Sunday, February 6, 2011
The raft adventures 1: Model making and photography.
I varnished the finished raft to keep it waterproof and got Heather to sew some simple sails and then, impatient to begin, placed it and its first two figures on a blue, crumpled-up sleeping bag to simulate the ocean and began to photograph it from all angles and in different lighting. Even in their raw, unmodified state the images I made on my new little Samsung T 70 were impressive. I now had a much more three dimensional craft to work with and more fully rounded characters to put into action. The moldable clay allowed the figures to be twisted and altered into a variety of poses. The raft was too large ( about 20 inches long) to cruise down the creek but the brimming pond afforded a large body of water and some interesting shorelines to explore. The next afternoon, with two more characters joining the crew, the raft set sail ( and it could really sail) on the calm and sometimes rippled surface of the pond. I began to photograph it.
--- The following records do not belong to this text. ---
import Summits.NavierStokesRegularity.NavierStokesRegularity.Theses.LevelSetModeration

/-!
# Route LevelSetModeration — `HighSpeedPressureWork` from the linear split (transfer of line `linear_closure`)

Support file for item stmt-NavierStokesRegularity-18149 (crux `HighSpeedPressureWork`, rank 2). The
strategist's skeleton `Cruxes/HighSpeedPressureWork/Lines/linear_closure.lean` proves the crux BY NAME
from three stubs; this file lands the composition as the TRANSFER

  `LinearLevelSetLaw → UniformLevelSetClosure → BoundedPairingBookkeeping → HighSpeedPressureWork`,

with the three hypotheses spelled out verbatim (they are the children of the strategist's decomposition
of the crux by STRENGTH):

* `LinearLevelSetLaw` (open, the load): for every `ν, T > 0` some `m < 10/3` and modulus `Λ(E₀,B₀)`
  give, on every admissible window `M ≥ 2B₀`, `c ∈ [M/2, M]`, the LINEAR level-set law
  `ν² D_c(T) ≤ Λ M^m V_c(T)` and `∫(|u(t)|−c)₊² ≤ 4 Λ M^m V_c(T)/ν` (`t < T`) — exactly the input the
  landed De Giorgi closure `levelSetClosure_proof` consumes (`levelSetEnergy_le_of_pairingBound`), and
  a consequence of the crux.
* `UniformLevelSetClosure` (provable now): the linear law on windows `M ≥ M₀` bounds a solution with
  `∫|u₀|² ≤ E₀`, `|u₀| ≤ M₀/2` by a constant depending only on `(ν, T, m, Λ, E₀, M₀)` (class-uniform
  refactor of `levelSetClosure_proof`).
* `BoundedPairingBookkeeping` (true on paper): under a class-uniform a priori speed bound `G(E₀,B₀)`
  on the fibre `(ν, T)` the pairing obeys the crux's product bound without the `M`-factor.

The proof is logic: `(m, Λ)` from the law; `G(E₀,B₀)` from the closure with `M₀ := 2·max(B₀,0)+2`;
`F` from the bookkeeping; exponent `0 < 10/3` and `M^0 = 1`.
-/

noncomputable section

-- single-conjunct summit: `Summit.<Summit>.<Problem>` repeats the name by the D-0017 layout
set_option linter.dupNamespace false

namespace Summit.NavierStokesRegularity.NavierStokesRegularity.Theorems

open MeasureTheory Set Filter Topology
open scoped ENNReal
open Literature.Analysis.FluidPDE
open Summit.NavierStokesRegularity.NavierStokesRegularity.Theses.LevelSetModeration

/-- **`HighSpeedPressureWork` from the linear split** (transfer of the strategist line
`linear_closure`): the linear level-set law (De Giorgi's exact input), the class-uniform De Giorgi
closure and the bounded pairing bookkeeping compose to the crux with exponent `0`; the three
hypotheses are the registered stubs `stub_linearLevelSetLaw`, `stub_uniformLevelSetClosure`,
`stub_boundedPairingBookkeeping` verbatim. [folklore] -/
theorem levelSetModeration_highSpeedPressureWork_of_linearSplit :
    (∀ (ν T : ℝ), 0 < ν → 0 < T → ∃ m : ℝ, m < 10 / 3 ∧ ∃ Λ : ℝ → ℝ → ℝ, ∀ (u : ℝ → EuclideanSpace ℝ (Fin 3) → EuclideanSpace ℝ (Fin 3)) (p : ℝ → EuclideanSpace ℝ (Fin 3) → ℝ), Literature.Analysis.FluidPDE.IsClassicalNSSolutionOn (Set.Ico 0 T) ν 0 u p → Literature.Analysis.FluidPDE.IsLerayHopfOn T ν 0 (u 0) u → Literature.Analysis.FluidPDE.HasRapidSpatialDecay (u 0) → ∀ (E₀ B₀ : ℝ), (∫ x, ‖u 0 x‖ ^ 2) ≤ E₀ → (∀ x, ‖u 0 x‖ ≤ B₀) → ∀ (M c : ℝ), 2 * B₀ ≤ M → M / 2 ≤ c → c ≤ M → 0 < c → ν ^ 2 * (∫⁻ τ in Set.Ioo 0 T, ∫⁻ x, Set.indicator {x | c < ‖u τ x‖} (fun x => ENNReal.ofReal (‖fderiv ℝ (fun y => ‖u τ y‖) x‖ ^ 2)) x).toReal ≤ Λ E₀ B₀ * M ^ m * (∫⁻ τ in Set.Ioo 0 T, volume {x | c < ‖u τ x‖}).toReal ∧ ∀ t ∈ Set.Ico 0 T, (∫ x, (max (‖u t x‖ - c) 0) ^ 2) ≤ 4 * (Λ E₀ B₀ * M ^ m * (∫⁻ τ in Set.Ioo 0 T, volume {x | c < ‖u τ x‖}).toReal) / ν) →
    (∀ (ν T m Λ E₀ M₀ : ℝ), 0 < ν → 0 < T → m < 10 / 3 → 0 < M₀ → ∃ G : ℝ, ∀ (u : ℝ → EuclideanSpace ℝ (Fin 3) → EuclideanSpace ℝ (Fin 3)) (p : ℝ → EuclideanSpace ℝ (Fin 3) → ℝ), Literature.Analysis.FluidPDE.IsClassicalNSSolutionOn (Set.Ico 0 T) ν 0 u p → Literature.Analysis.FluidPDE.IsLerayHopfOn T ν 0 (u 0) u → Literature.Analysis.FluidPDE.HasRapidSpatialDecay (u 0) → (∫ x, ‖u 0 x‖ ^ 2) ≤ E₀ → (∀ x, ‖u 0 x‖ ≤ M₀ / 2) → (∀ (M c : ℝ), M₀ ≤ M → M / 2 ≤ c → c ≤ M → 0 < c → ν ^ 2 * (∫⁻ τ in Set.Ioo 0 T, ∫⁻ x, Set.indicator {x | c < ‖u τ x‖} (fun x => ENNReal.ofReal (‖fderiv ℝ (fun y => ‖u τ y‖) x‖ ^ 2)) x).toReal ≤ Λ * M ^ m * (∫⁻ τ in Set.Ioo 0 T, volume {x | c < ‖u τ x‖}).toReal ∧ ∀ t ∈ Set.Ico 0 T, (∫ x, (max (‖u t x‖ - c) 0) ^ 2) ≤ 4 * (Λ * M ^ m * (∫⁻ τ in Set.Ioo 0 T, volume {x | c < ‖u τ x‖}).toReal) / ν) → ∀ t ∈ Set.Ico 0 T, ∀ x, ‖u t x‖ ≤ G) →
    (∀ (ν T : ℝ), 0 < ν → 0 < T → ∀ G : ℝ → ℝ → ℝ, (∀ (u : ℝ → EuclideanSpace ℝ (Fin 3) → EuclideanSpace ℝ (Fin 3)) (p : ℝ → EuclideanSpace ℝ (Fin 3) → ℝ), Literature.Analysis.FluidPDE.IsClassicalNSSolutionOn (Set.Ico 0 T) ν 0 u p → Literature.Analysis.FluidPDE.IsLerayHopfOn T ν 0 (u 0) u → Literature.Analysis.FluidPDE.HasRapidSpatialDecay (u 0) → ∀ (E₀ B₀ : ℝ), (∫ x, ‖u 0 x‖ ^ 2) ≤ E₀ → (∀ x, ‖u 0 x‖ ≤ B₀) → ∀ t ∈ Set.Ico 0 T, ∀ x, ‖u t x‖ ≤ G E₀ B₀) → ∃ F : ℝ → ℝ → ℝ, ∀ (u : ℝ → EuclideanSpace ℝ (Fin 3) → EuclideanSpace ℝ (Fin 3)) (p : ℝ → EuclideanSpace ℝ (Fin 3) → ℝ), Literature.Analysis.FluidPDE.IsClassicalNSSolutionOn (Set.Ico 0 T) ν 0 u p → Literature.Analysis.FluidPDE.IsLerayHopfOn T ν 0 (u 0) u → Literature.Analysis.FluidPDE.HasRapidSpatialDecay (u 0) → ∀ (E₀ B₀ : ℝ), (∫ x, ‖u 0 x‖ ^ 2) ≤ E₀ → (∀ x, ‖u 0 x‖ ≤ B₀) → ∀ (M c t : ℝ), 2 * B₀ ≤ M → M / 2 ≤ c → c ≤ M → 0 < c → t ∈ Set.Ico 0 T → -(∫ τ in Set.Ioo 0 t, ∫ x, max (1 - c / ‖u τ x‖) 0 * (fderiv ℝ (Literature.Analysis.FluidPDE.normalisedPressure (u τ)) x (u τ x))) ≤ Real.sqrt (F E₀ B₀ * (∫⁻ τ in Set.Ioo 0 T, volume {x | c < ‖u τ x‖}).toReal) * Real.sqrt ((∫⁻ τ in Set.Ioo 0 T, ∫⁻ x, Set.indicator {x | c < ‖u τ x‖} (fun x => ENNReal.ofReal (‖fderiv ℝ (fun y => ‖u τ y‖) x‖ ^ 2)) x).toReal)) →
    Summit.NavierStokesRegularity.NavierStokesRegularity.Theses.LevelSetModeration.HighSpeedPressureWork := by
  intro hLaw hClos hBook ν T hν hT
  obtain ⟨m, hm, Λ, hΛ⟩ := hLaw ν T hν hT
  -- class-uniform speed bound on every data fibre `(E₀, B₀)` (closure with `M₀ := 2·max(B₀,0)+2`)
  have hGex : ∀ E₀ B₀ : ℝ, ∃ G : ℝ,
      ∀ (u : ℝ → EuclideanSpace ℝ (Fin 3) → EuclideanSpace ℝ (Fin 3))
        (p : ℝ → EuclideanSpace ℝ (Fin 3) → ℝ),
        Literature.Analysis.FluidPDE.IsClassicalNSSolutionOn (Set.Ico 0 T) ν 0 u p →
        Literature.Analysis.FluidPDE.IsLerayHopfOn T ν 0 (u 0) u →
        Literature.Analysis.FluidPDE.HasRapidSpatialDecay (u 0) →
        (∫ x, ‖u 0 x‖ ^ 2) ≤ E₀ → (∀ x, ‖u 0 x‖ ≤ B₀) →
        ∀ t ∈ Set.Ico 0 T, ∀ x, ‖u t x‖ ≤ G := by
    intro E₀ B₀
    have hB : B₀ ≤ max B₀ 0 := le_max_left _ _
    have hM₀ : 0 < 2 * max B₀ 0 + 2 := by positivity
    obtain ⟨G, hG⟩ := hClos ν T m (Λ E₀ B₀) E₀ (2 * max B₀ 0 + 2) hν hT hm hM₀
    refine ⟨G, fun u p hcl hLH hdec hE hB₀ => hG u p hcl hLH hdec hE ?_ ?_⟩
    · intro x
      have hx := hB₀ x
      linarith
    · intro M c hM hMc hcM hc
      exact hΛ u p hcl hLH hdec E₀ B₀ hE hB₀ M c (by linarith) hMc hcM hc
  choose G hG using hGex
  -- the bookkeeping on the fibre, then exponent `0`
  obtain ⟨F, hF⟩ := hBook ν T hν hT G
    (fun u p hcl hLH hdec E₀ B₀ hE hB₀ => hG E₀ B₀ u p hcl hLH hdec hE hB₀)
  refine ⟨0, by norm_num, F, ?_⟩
  intro u p hcl hLH hdec E₀ B₀ hE hB₀ M c t hM hMc hcM hc ht
  rw [Real.rpow_zero, mul_one]
  exact hF u p hcl hLH hdec E₀ B₀ hE hB₀ M c t hM hMc hcM hc ht

end Summit.NavierStokesRegularity.NavierStokesRegularity.Theorems

end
Sure enough, as it sailed into the bull-rushes and I photographed it from above it did look like the model it was, but what interested me was that when it approached shore and I held the camera at water level, just as with the canoe series, the sense of smallness and model-ness receded. When I put a crew member in the bateau dinghy and she set out to tow a mooring line to shore the effect was increased. The little characters were no longer idle passengers but took on roles and reality. Close-up, they were still roughly hewn, but that did not matter, or more accurately it seemed just right. Model people on a model raft going about their real lives.
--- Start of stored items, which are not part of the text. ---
import Summits.HodgeConjecture.CorCM.IrreducibleOddWeightsIsotypicComponents
import HarnessLib

/-!
# Isotypic cells, Frobenius I: THE HOM-SPACE `Hom_G(ℚ^{Y₀}, A)` OF A TRANSITIVE SLOT IS THE SPACE OF
# `Stab(x₀)`-INVARIANTS OF `A` — evaluation at `δ_{x₀}` is injective with image exactly `A^{H}`

COR-CM (cell `pub-hodgecm2`, binder seat `b16` gen 77, count-neutral claim FROBENIUS RECIPROCITY IN THE REFERENCE
CURRENCY — MULTIPLICITIES FROM FIXED POINTS, file R1 — abstract `G`-set level; theorems only, no definition, no named
fact, no `sorry`).  NEW as stated, hence under `Summits/`.  HONEST FRAMING: finite-dimensional linear algebra
(Frobenius reciprocity `Hom_G(Ind_H^G 𝟙, A) ≅ A^H` for the permutation module of a transitive `G`-set, written in
the unbundled translate currency of the lane's isotypic files E1–E11 of gen 76); for `Y₀ = Hom(K, ℂ)` (one
`Aut(ℂ)`-orbit, `H = Aut(ℂ/x₀K)`) it is the first half of «the multiplicity of an irreducible constituent `A_c` of
`ℚ^{Hom(K,ℂ)}` is `dim A_c^{H}/δ_c`» (file R2); nothing about Hodge classes is asserted, `HC_CM` is neither used
nor asserted.

SETTING.  `G` any group; `Y₀` a finite `G`-set (the slot) with a point `x₀`, TRANSITIVE in the form
`∀ x, ∃ g, g·x₀ = x`; `Y` a `G`-set (the ambient of the reference); `A ≤ ℚ^Y` a stable subspace.  Two parameter
subspaces, each carried with its characterising hypothesis (like the commutant `𝒟` of gen 72 C1):
* the HOM-SPACE `𝓗 ≤ Hom_ℚ(ℚ^{Y₀}, ℚ^Y)`: `L ∈ 𝓗 ⟺ L(ℚ^{Y₀}) ⊆ A` and `L(f∘(k•)) = (L f)∘(k•)` for all `k ∈ G`
  (`exists_homSpace` shows it is inhabited) — `𝓗 = Hom_G(ℚ^{Y₀}, A)`;
* the FIXED SUBSPACE `F ≤ ℚ^Y` of the stabiliser `H = Stab(x₀)`: `f ∈ F ⟺ f∘(k•) = f` whenever `k·x₀ = x₀`
  (`exists_fixedSubmodule`) — so `A ⊓ F = A^H`.

* §1 `exists_homSpace`, `exists_fixedSubmodule`; closure of `𝓗` under the commutant on the left
  (`commutant_comp_mem_homSpace`) and production of commutant elements `L ∘ θ ∈ 𝒟` from equivariant
  `θ : ℚ^Y → ℚ^{Y₀}` (`comp_mem_commutant_of_mem_homSpace`); an `𝓗`-map KILLS every equivariant image of a stable
  irreducible `A′` that does not embed into `A` (`apply_eq_zero_of_mem_homSpace_of_not_embed`, Schur).
* §2 FROBENIUS: `single_comp_smul` (`δ_{x₀}∘(k•) = δ_{k⁻¹x₀}`), `apply_single_smul_of_mem_homSpace`
  (`L(δ_{g x₀}) = L(δ_{x₀})∘(g⁻¹•)`), **`eq_zero_of_mem_homSpace_of_apply_single_eq_zero`** (evaluation at `δ_{x₀}`
  is INJECTIVE on `𝓗`), `apply_single_mem_inf_of_mem_homSpace` (`L(δ_{x₀}) ∈ A ⊓ F`),
  **`exists_mem_homSpace_apply_single_eq`** (every `v ∈ A ⊓ F` is `L(δ_{x₀})`: `L f = Σ_x f(x)·v∘(s(x)⁻¹•)` for a
  section `s`, well defined on `F`), **`map_homSpace_applyₗ_single_eq`** (`ev_{x₀}(𝓗) = A ⊓ F`) and
  **`finrank_homSpace_eq`: `dim Hom_G(ℚ^{Y₀}, A) = dim A^{H}`**.
Sequel R2 `CorCM/IrreducibleOddWeightsIsotypicFrobeniusMultiplicity`: `dim Hom_G(ℚ^{Y₀}, A_c) = m_c·δ_c` through
the isotypic decomposition, whence `m_c·δ_c = dim A_c^H`.

## References

* [Serre1977] J.-P. Serre, *Linear Representations of Finite Groups*, GTM 42, §3.3 (induced representations,
  Lemma 1) and §7.2 Thm. 13 (Frobenius reciprocity).
* [LangeRodriguez2022] H. Lange, R. E. Rodríguez, *Decomposition of Jacobians by Prym Varieties*, LNM 2310 (2022),
  §2.8, eq. (2.18) `⟨ρ_H, V⟩ = dim V^H` and Lemma 2.8.1 (rational isotypical decomposition of `ρ_H = Ind_H^G 𝟙`:
  multiplicity of `W_j` is `dim(V_j^H)/s_j`).
* [CurtisReiner1962] C. W. Curtis, I. Reiner, *Representation Theory of Finite Groups and Associative Algebras*,
  §27 (27.3) (Schur).
-/

set_option autoImplicit false

noncomputable section

open scoped BigOperators

universe v v' v'' w

namespace Summit.HodgeConjecture.CorCM.IrrOdd

variable {G : Type w} [Group G] {Y₀ : Type v} [MulAction G Y₀] {Y : Type v'} [MulAction G Y]

/-! ### §1 The Hom-space `Hom_G(ℚ^{Y₀}, A)` and the fixed subspace of the stabiliser -/

section HomSpace

omit [Group G] [MulAction G Y₀] [MulAction G Y] in
/-- **THE HOM-SPACE EXISTS**: the linear maps `L : ℚ^{Y₀} → ℚ^Y` with values in `A` commuting with the translates
form a subspace `𝓗 = Hom_G(ℚ^{Y₀}, A)` of `Hom_ℚ(ℚ^{Y₀}, ℚ^Y)` — the shape in which every later statement takes it
as a parameter. [cite: Serre1977, §3.3 Lemma 1] -/
theorem exists_homSpace [SMul G Y₀] [SMul G Y] (A : Submodule ℚ (Y → ℚ)) :
    ∃ 𝓗 : Submodule ℚ ((Y₀ → ℚ) →ₗ[ℚ] (Y → ℚ)), ∀ L : (Y₀ → ℚ) →ₗ[ℚ] (Y → ℚ),
      L ∈ 𝓗 ↔ (∀ f, L f ∈ A) ∧ ∀ (k : G) (f : Y₀ → ℚ), L (fun x => f (k • x)) = fun y => L f (k • y) := by
  refine ⟨{ carrier := {L | (∀ f, L f ∈ A) ∧
              ∀ (k : G) (f : Y₀ → ℚ), L (fun x => f (k • x)) = fun y => L f (k • y)}
            add_mem' := ?_
            zero_mem' := ?_
            smul_mem' := ?_ }, fun L => Iff.rfl⟩
  · intro L L' hL hL'
    refine ⟨fun f => by rw [LinearMap.add_apply]; exact A.add_mem (hL.1 f) (hL'.1 f), fun k f => ?_⟩
    funext y
    simp only [LinearMap.add_apply, Pi.add_apply, hL.2 k f, hL'.2 k f]
  · refine ⟨fun f => by rw [LinearMap.zero_apply]; exact A.zero_mem, fun k f => ?_⟩
    funext y
    simp only [LinearMap.zero_apply, Pi.zero_apply]
  · intro t L hL
    refine ⟨fun f => by rw [LinearMap.smul_apply]; exact A.smul_mem t (hL.1 f), fun k f => ?_⟩
    funext y
    simp only [LinearMap.smul_apply, Pi.smul_apply, hL.2 k f]

omit [Group G] [MulAction G Y₀] [MulAction G Y] in
/-- **THE FIXED SUBSPACE OF THE STABILISER EXISTS**: the `f : Y → ℚ` with `f∘(k•) = f` for every `k` fixing `x₀`
form a subspace `F` of `ℚ^Y` (`A ⊓ F = A^{Stab(x₀)}`). [cite: Serre1977, §7.2 Thm. 13] -/
theorem exists_fixedSubmodule [SMul G Y₀] [SMul G Y] (x₀ : Y₀) :
    ∃ F : Submodule ℚ (Y → ℚ), ∀ f : Y → ℚ,
      f ∈ F ↔ ∀ k : G, k • x₀ = x₀ → (fun y => f (k • y)) = f := by
  refine ⟨{ carrier := {f | ∀ k : G, k • x₀ = x₀ → (fun y => f (k • y)) = f}
            add_mem' := ?_
            zero_mem' := ?_
            smul_mem' := ?_ }, fun f => Iff.rfl⟩
  · intro f g hf hg k hk
    funext y
    have h1 := congrFun (hf k hk) y
    have h2 := congrFun (hg k hk) y
    simp only [Pi.add_apply] at h1 h2 ⊢
    rw [h1, h2]
  · intro k _
    funext y
    simp only [Pi.zero_apply]
  · intro t f hf k hk
    funext y
    have h1 := congrFun (hf k hk) y
    simp only [Pi.smul_apply] at h1 ⊢
    rw [h1]

variable {A : Submodule ℚ (Y → ℚ)} {𝓗 : Submodule ℚ ((Y₀ → ℚ) →ₗ[ℚ] (Y → ℚ))}

omit [Group G] [MulAction G Y₀] [MulAction G Y] in
/-- **THE COMMUTANT ACTS ON THE HOM-SPACE**: `d ∘ L ∈ 𝓗` for `d ∈ 𝒟` (the commutant of `A`, translate form) and
`L ∈ 𝓗`. [cite: CurtisReiner1962, §27 (27.3)] -/
theorem commutant_comp_mem_homSpace [SMul G Y₀] [SMul G Y]
    (h𝓗 : ∀ L : (Y₀ → ℚ) →ₗ[ℚ] (Y → ℚ), L ∈ 𝓗 ↔ (∀ f, L f ∈ A) ∧
      ∀ (k : G) (f : Y₀ → ℚ), L (fun x => f (k • x)) = fun y => L f (k • y))
    {𝒟 : Submodule ℚ ((Y → ℚ) →ₗ[ℚ] (Y → ℚ))}
    (h𝒟 : ∀ L : (Y → ℚ) →ₗ[ℚ] (Y → ℚ), L ∈ 𝒟 ↔ (∀ a ∈ A, L a ∈ A) ∧
      ∀ (k : G) (a : Y → ℚ), a ∈ A → L (fun y => a (k • y)) = fun y => L a (k • y))
    {d : (Y → ℚ) →ₗ[ℚ] (Y → ℚ)} (hd : d ∈ 𝒟) {L : (Y₀ → ℚ) →ₗ[ℚ] (Y → ℚ)} (hL : L ∈ 𝓗) :
    d ∘ₗ L ∈ 𝓗 := by
  obtain ⟨hLA, hLeq⟩ := (h𝓗 L).1 hL
  obtain ⟨hdA, hdeq⟩ := (h𝒟 d).1 hd
  refine (h𝓗 _).2 ⟨fun f => hdA _ (hLA f), fun k f => ?_⟩
  rw [LinearMap.comp_apply, LinearMap.comp_apply, hLeq k f, hdeq k _ (hLA f)]

omit [Group G] [MulAction G Y₀] [MulAction G Y] in
/-- **PRECOMPOSITION WITH AN EQUIVARIANT MAP GIVES A COMMUTANT ELEMENT**: for `L ∈ 𝓗` and `θ : ℚ^Y → ℚ^{Y₀}`
equivariant on `A`, `L ∘ θ ∈ 𝒟` (it maps `A` — indeed everything — into `A` and commutes with the translates on
`A`). [cite: CurtisReiner1962, §27 (27.3)] -/
theorem comp_mem_commutant_of_mem_homSpace [SMul G Y₀] [SMul G Y]
    (h𝓗 : ∀ L : (Y₀ → ℚ) →ₗ[ℚ] (Y → ℚ), L ∈ 𝓗 ↔ (∀ f, L f ∈ A) ∧
      ∀ (k : G) (f : Y₀ → ℚ), L (fun x => f (k • x)) = fun y => L f (k • y))
    {𝒟 : Submodule ℚ ((Y → ℚ) →ₗ[ℚ] (Y → ℚ))}
    (h𝒟 : ∀ L : (Y → ℚ) →ₗ[ℚ] (Y → ℚ), L ∈ 𝒟 ↔ (∀ a ∈ A, L a ∈ A) ∧
      ∀ (k : G) (a : Y → ℚ), a ∈ A → L (fun y => a (k • y)) = fun y => L a (k • y))
    {L : (Y₀ → ℚ) →ₗ[ℚ] (Y → ℚ)} (hL : L ∈ 𝓗) (θ : (Y → ℚ) →ₗ[ℚ] (Y₀ → ℚ))
    (hθeq : ∀ (k : G) (a : Y → ℚ), a ∈ A → θ (fun y => a (k • y)) = fun x => θ a (k • x)) :
    L ∘ₗ θ ∈ 𝒟 := by
  obtain ⟨hLA, hLeq⟩ := (h𝓗 L).1 hL
  refine (h𝒟 _).2 ⟨fun a _ => hLA _, fun k a ha => ?_⟩
  rw [LinearMap.comp_apply, LinearMap.comp_apply, hθeq k a ha, hLeq k]

/-- **AN `𝓗`-MAP KILLS EVERY EQUIVARIANT IMAGE OF A STABLE IRREDUCIBLE `A′` THAT DOES NOT EMBED INTO `A`**: if
`θ : ℚ^{Y′} → ℚ^{Y₀}` is equivariant on the stable irreducible `A′ ≤ ℚ^{Y′}` and no linear `ℚ^{Y′} → ℚ^Y` maps `A′`
into `A` injectively and equivariantly, then `L(θ a) = 0` for all `a ∈ A′` and `L ∈ 𝓗` (`L ∘ θ` is equivariant on
`A′` with values in `A`, hence zero or injective on `A′` by Schur). [cite: Serre1977, §2.2]
[cite: CurtisReiner1962, §27 (27.3)] -/
theorem apply_eq_zero_of_mem_homSpace_of_not_embed
    (h𝓗 : ∀ L : (Y₀ → ℚ) →ₗ[ℚ] (Y → ℚ), L ∈ 𝓗 ↔ (∀ f, L f ∈ A) ∧
      ∀ (k : G) (f : Y₀ → ℚ), L (fun x => f (k • x)) = fun y => L f (k • y))
    {L : (Y₀ → ℚ) →ₗ[ℚ] (Y → ℚ)} (hL : L ∈ 𝓗)
    {Y' : Type v''} [MulAction G Y'] {A' : Submodule ℚ (Y' → ℚ)}
    (hA'st : ∀ (k : G) (a : Y' → ℚ), a ∈ A' → (fun y => a (k • y)) ∈ A')
    (hA'irr : ∀ W : Submodule ℚ (Y' → ℚ), W ≤ A' → W ≠ ⊥ →
      (∀ (k : G) (f : Y' → ℚ), f ∈ W → (fun y => f (k • y)) ∈ W) → W = A')
    (θ : (Y' → ℚ) →ₗ[ℚ] (Y₀ → ℚ))
    (hθeq : ∀ (k : G) (a : Y' → ℚ), a ∈ A' → θ (fun y => a (k • y)) = fun x => θ a (k • x))
    (hsep : ∀ L' : (Y' → ℚ) →ₗ[ℚ] (Y → ℚ), (∀ a ∈ A', L' a ∈ A) → (∀ a ∈ A', L' a = 0 → a = 0) →
      (∀ (k : G) (a : Y' → ℚ), a ∈ A' → L' (fun y => a (k • y)) = fun y => L' a (k • y)) → False) :
    ∀ a ∈ A', L (θ a) = 0 := by
  obtain ⟨hLA, hLeq⟩ := (h𝓗 L).1 hL
  have heq : ∀ (k : G) (a : Y' → ℚ), a ∈ A' →
      (L ∘ₗ θ) (fun y => a (k • y)) = fun y => (L ∘ₗ θ) a (k • y) := fun k a ha => by
    rw [LinearMap.comp_apply, LinearMap.comp_apply, hθeq k a ha, hLeq k]
  intro a₁ ha₁
  by_contra hne
  refine hsep (L ∘ₗ θ) (fun a _ => hLA _) ?_ heq
  refine injOn_of_irreducible_of_map_ne_bot (L ∘ₗ θ) (fun k : G => LinearMap.funLeft ℚ ℚ fun y : Y => k • y)
    hA'st hA'irr (fun k a ha => heq k a ha) fun hbot => hne ?_
  have hmem : (L ∘ₗ θ) a₁ ∈ A'.map (L ∘ₗ θ) := Submodule.mem_map_of_mem ha₁
  rw [hbot, Submodule.mem_bot] at hmem
  exact hmem

end HomSpace

/-! ### §2 Frobenius reciprocity: evaluation at `δ_{x₀}` identifies `Hom_G(ℚ^{Y₀}, A)` with `A^{Stab(x₀)}` -/

section Frobenius

variable {A : Submodule ℚ (Y → ℚ)} {𝓗 : Submodule ℚ ((Y₀ → ℚ) →ₗ[ℚ] (Y → ℚ))} {F : Submodule ℚ (Y → ℚ)}

omit [MulAction G Y] in
/-- `δ_{x₀}∘(k•) = δ_{k⁻¹ x₀}` in `ℚ^{Y₀}`. [cite: Serre1977, §3.3] -/
theorem single_comp_smul [DecidableEq Y₀] (x₀ : Y₀) (k : G) :
    (fun x => (Pi.single x₀ (1 : ℚ) : Y₀ → ℚ) (k • x)) = Pi.single (k⁻¹ • x₀) (1 : ℚ) := by
  funext x
  by_cases hx : x = k⁻¹ • x₀
  · subst hx
    rw [smul_inv_smul, Pi.single_eq_same, Pi.single_eq_same]
  · have hx' : k • x ≠ x₀ := fun h => hx (by rw [← h, inv_smul_smul])
    rw [Pi.single_eq_of_ne hx', Pi.single_eq_of_ne hx]

/-- **`L(δ_{g x₀}) = L(δ_{x₀})∘(g⁻¹•)`** for `L ∈ 𝓗`. [cite: Serre1977, §3.3 Lemma 1] -/
theorem apply_single_smul_of_mem_homSpace [DecidableEq Y₀]
    (h𝓗 : ∀ L : (Y₀ → ℚ) →ₗ[ℚ] (Y → ℚ), L ∈ 𝓗 ↔ (∀ f, L f ∈ A) ∧
      ∀ (k : G) (f : Y₀ → ℚ), L (fun x => f (k • x)) = fun y => L f (k • y))
    {L : (Y₀ → ℚ) →ₗ[ℚ] (Y → ℚ)} (hL : L ∈ 𝓗) (x₀ : Y₀) (g : G) :
    L (Pi.single (g • x₀) (1 : ℚ)) = fun y => L (Pi.single x₀ (1 : ℚ)) (g⁻¹ • y) := by
  have h := ((h𝓗 L).1 hL).2 g⁻¹ (Pi.single x₀ (1 : ℚ))
  rw [single_comp_smul, inv_inv] at h
  exact h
I also needed to continue to keep working creatively as I went along. The night sailing image started simply enough. By darkening and making the image monochrome I achieved the first stage of ‘night’ and by tooling in a phosphorescent wake I had the raft moving across the dark surface which reflected a starry heaven. But the image, while semi-accurate to ‘reality’, lacked any real punch. It needed something more and when I placed the imaginary oil lamp at the masthead and lit the cabin from within, I finally had something. The golden light spilled out of the window, through the cracks, and touched the deck and a mast just enough to give the effect I wanted. How often on night watch have I myself glanced down the companionway hatch to drink in that same warm glow from the reading lamps of the crew below and then raised my eyes again to the windswept, star-filled sky and the faint curve of the horizon we were sailing endlessly towards.